Don’t say we are dead.  Tell 
whoever you’re speaking to
that we walked the beaches, planted gardens,
held one another’s hands with tenderness on summer nights,
watched our children grow, sang to them,
bathed their soft bodies at the end of the day,
stirred pots in our kitchens, stood
at the window taking in the fragrances of herbs,
waiting while the moon rose above the rooftops.
Don’t speak of our deaths without remembering
that we lived, that we loved the sea, that we leapt
with joy under its waves, fell asleep
listening to its rhythm.  Don’t forget 
that we tasted peaches, strawberries, melons
and felt the sweet juices run down our chins.  Did I
mention the breeze?  The rain?  The first
rains of autumn?  The smell of earth
when the rains dried, when sunlight
illumined the drops that still clung to the branches?
Say we took all this in.
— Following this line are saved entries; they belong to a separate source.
/-!
# Outsider sandwich — the EXCHANGE EXPONENT `θ⋆` of the one-block leaf (decomp-mm lens-4, g20; part 2)

Continues `OutsiderSandwichExchangeRate` (`Helped N B :⟺ ⟨B⟩ ⊠ C₁^{⊠N} ⊵ ⟨2,2,2⟩^{⊠N}`,
`ExponentAchieved θ :⟺ cofinally some B ≤ 2^{θN} is Helped`; `BlockOneIsMM ⟺ ∀ θ > 0, ExponentAchieved θ`).
All hypothesis-free:
* §3b THE LASER FLOOR: **every rate `θ > ω(ℂ) − 2` is achieved** (`exponentAchieved_of_gt_omega_sub_two`):
  lens-4's `BlockDiagonal` (`Q̃(C₁) = 4`: cofinally `⟨r⟩ ≤ C₁^{⊠N}`, `r ≥ 4^N 2^{−δN}`) against
  `R(⟨2,2,2⟩^{⊠N}) ≤ R(⟨2^N,2^N,2^N⟩) ≤ C 2^{(ω+δ)N}` gives `⌊R/r⌋ + 1 ≤ 2^{(ω−2+3δ)N}` helping copies;
  numerically every `θ > 0.37295` by the tree's KERNEL bound `LeGall2014_cw4_omega_le`.
* §4 THE EXTREMAL FORM: `θ⋆ := exchangeExponent = inf {θ | ExponentAchieved θ}` satisfies
  `0 ≤ θ⋆ ≤ min (1, ω − 2) ≤ 0.37295`, everything above `θ⋆` is achieved and nothing below;
  **`BlockOneIsMM ⟺ θ⋆ = 0`**, **`¬ BlockOneIsMM ⟺ θ⋆ > 0`** (the minimal counterexample IS the number `θ⋆`),
  **`ω = 2 ⟺ θ⋆ = 0 ∧ CouplingMergeOptimal`** (`summit_iff_exchangeExponent`).
* §5 THE EXCHANGE NUMBERS `r(N) := min {B | Helped N B}`: `r(0) = 1`, **`r(1) = 2`**, `2 ≤ r(N) ≤ 2^N`,
  SUBMULTIPLICATIVE `r(M+N) ≤ r(M) r(N)`; `BlockOneIsMM ⟺ ∀ θ > 0, ∃ N ≥ 1, r(N) ≤ 2^{θN}` (= `inf_N log₂ r(N)/N = 0`;
  the census instrument's `r(2) = 2`, `r(3) ≤ 3`, `r(n) ≤ ⌈(4/3)^n⌉`, `n ≤ 6`, are upper rungs of this sequence).
* §6 COFINAL = EVENTUAL (padding `N' = kN + j`): an achieved rate `θ` yields every `θ' > θ` at ALL large
  levels, so the stub's cofinal form equals the eventual form (`blockOneIsMM_iff_eventually`) and
  `θ⋆ = lim_N log₂ r(N) / N` is a limit, not a lim inf.
The ladder in one currency: `1 (N=1) → 1/2 (N=2, lens-2) → log₂(4/3) ≈ 0.415 (symmetric covers, census I59,
conjectural) → 0.37295 (laser floor, PROVED, ineffective N) → θ⋆ → 0 = leaf (attained at no finite N)`.

[Strassen1988, Thm. 3.8]; [Strassen1991, Thm. 6.1]; [Zuiddam2018, §2.3, §2.8]; [Blaser2013, Thm. 6.3];
[LeGall2014, Table 2]; [AlmanDuanVassilevskaWilliamsXuXuZhou2025, §3.4].
-/

noncomputable section

open Filter Topology
open Literature.Computability.AlgebraicComplexity
open Summit.MatrixMultiplication.MatrixMultiplication.Theorems.OutsiderSandwichCoupling (coupling₁)
open Summit.MatrixMultiplication.MatrixMultiplication.Theorems.OutsiderSandwichExchangeRate

namespace Summit.MatrixMultiplication.MatrixMultiplication.Theorems.OutsiderSandwichExchangeExponent

/-! ## 3b. The laser floor -/


/-- From a diagonal `⟨r⟩ ≤ C₁^{⊠N}` (`r ≥ 1`): `Helped N (⌊R(⟨2,2,2⟩^{⊠N}) / r⌋ + 1)` — since
`⟨2,2,2⟩^{⊠N} ≤ ⟨R⟩ ≤ ⟨B r⟩ = ⟨B⟩ ⊠ ⟨r⟩ ≤ ⟨B⟩ ⊠ C₁^{⊠N}`. [cite: Zuiddam2018, §2.3, §2.8] -/
theorem helped_of_diagonal {N r : ℕ} (hr : 0 < r)
    (hdiag : TensorRestrictsTo (kroneckerPow coupling₁ N) (unitTensor ℂ r)) :
    Helped N (tensorRank (kroneckerPow (matMulTensor ℂ 2 2 2) N) / r + 1) := by
  rw [helped_iff_le]
  set R := tensorRank (kroneckerPow (matMulTensor ℂ 2 2 2) N) with hR
  have hRB : R ≤ (R / r + 1) * r := by
    have := Nat.lt_mul_div_succ R hr
    rw [mul_comm] at this
    exact this.le
  calc TensorClass.mk (matMulTensor ℂ 2 2 2) ^ N
        = TensorClass.mk (kroneckerPow (matMulTensor ℂ 2 2 2) N) := TensorClass.mk_pow _ _
    _ ≤ (R : TensorClass ℂ) := TensorClass.mk_le_natCast_tensorRank _
    _ ≤ (((R / r + 1) * r : ℕ) : TensorClass ℂ) := TensorClass.natCast_le_natCast_iff.2 hRB
    _ = ((R / r + 1 : ℕ) : TensorClass ℂ) * (r : TensorClass ℂ) := by push_cast; ring
    _ ≤ ((R / r + 1 : ℕ) : TensorClass ℂ) * TensorClass.mk coupling₁ ^ N :=
        TensorClass.mul_le_mul le_rfl (by
          rw [TensorClass.mk_pow, TensorClass.natCast_eq_mk, TensorClass.mk_le_mk_iff]
          exact hdiag)

/-- `R(⟨2,2,2⟩^{⊠N}) ≤ C · 2^{(ω+δ)N}` from a rank bound `R(⟨a,a,a⟩) ≤ C a^{ω+δ}` (via
`R(⟨2,2,2⟩^{⊠N}) ≤ R(⟨2^N,2^N,2^N⟩)`). [cite: AlmanDuanVassilevskaWilliamsXuXuZhou2025, §3.4] -/
theorem tensorRank_matMul_pow_le (N : ℕ) {δ C : ℝ}
    (hC : ∀ a : ℕ, 1 ≤ a → (tensorRank (matMulTensor ℂ a a a) : ℝ) ≤ C * (a : ℝ) ^ (omega ℂ + δ)) :
    (tensorRank (kroneckerPow (matMulTensor ℂ 2 2 2) N) : ℝ) ≤ C * (2 : ℝ) ^ ((omega ℂ + δ) * N) := by
  have h1 := tensorRank_kroneckerPow_matMulTensor_le ℂ 2 2 2 N
  have h2 := hC (2 ^ N) Nat.one_le_two_pow
  have e : (2 : ℝ) ^ ((omega ℂ + δ) * N) = ((2 ^ N : ℕ) : ℝ) ^ (omega ℂ + δ) := by
    rw [mul_comm, Real.rpow_mul (by norm_num : (0 : ℝ) ≤ 2), Real.rpow_natCast]
    push_cast
    rfl
  rw [e]
  calc (tensorRank (kroneckerPow (matMulTensor ℂ 2 2 2) N) : ℝ)
        ≤ tensorRank (matMulTensor ℂ (2 ^ N) (2 ^ N) (2 ^ N)) := by exact_mod_cast h1
    _ ≤ C * ((2 ^ N : ℕ) : ℝ) ^ (omega ℂ + δ) := h2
Say we refused
to leave ourselves behind.  Say we were alive
the way everyone is alive, that we told stories
about what we saw and heard, that when they 
murdered us, each of us bore a world 
away with us; but, like the impression left
in sand when one has been lying for hours
under the sun, the shapes
of our souls persist in the fetid air, the broken
shadows, the shredded fields where we
will not be forgotten.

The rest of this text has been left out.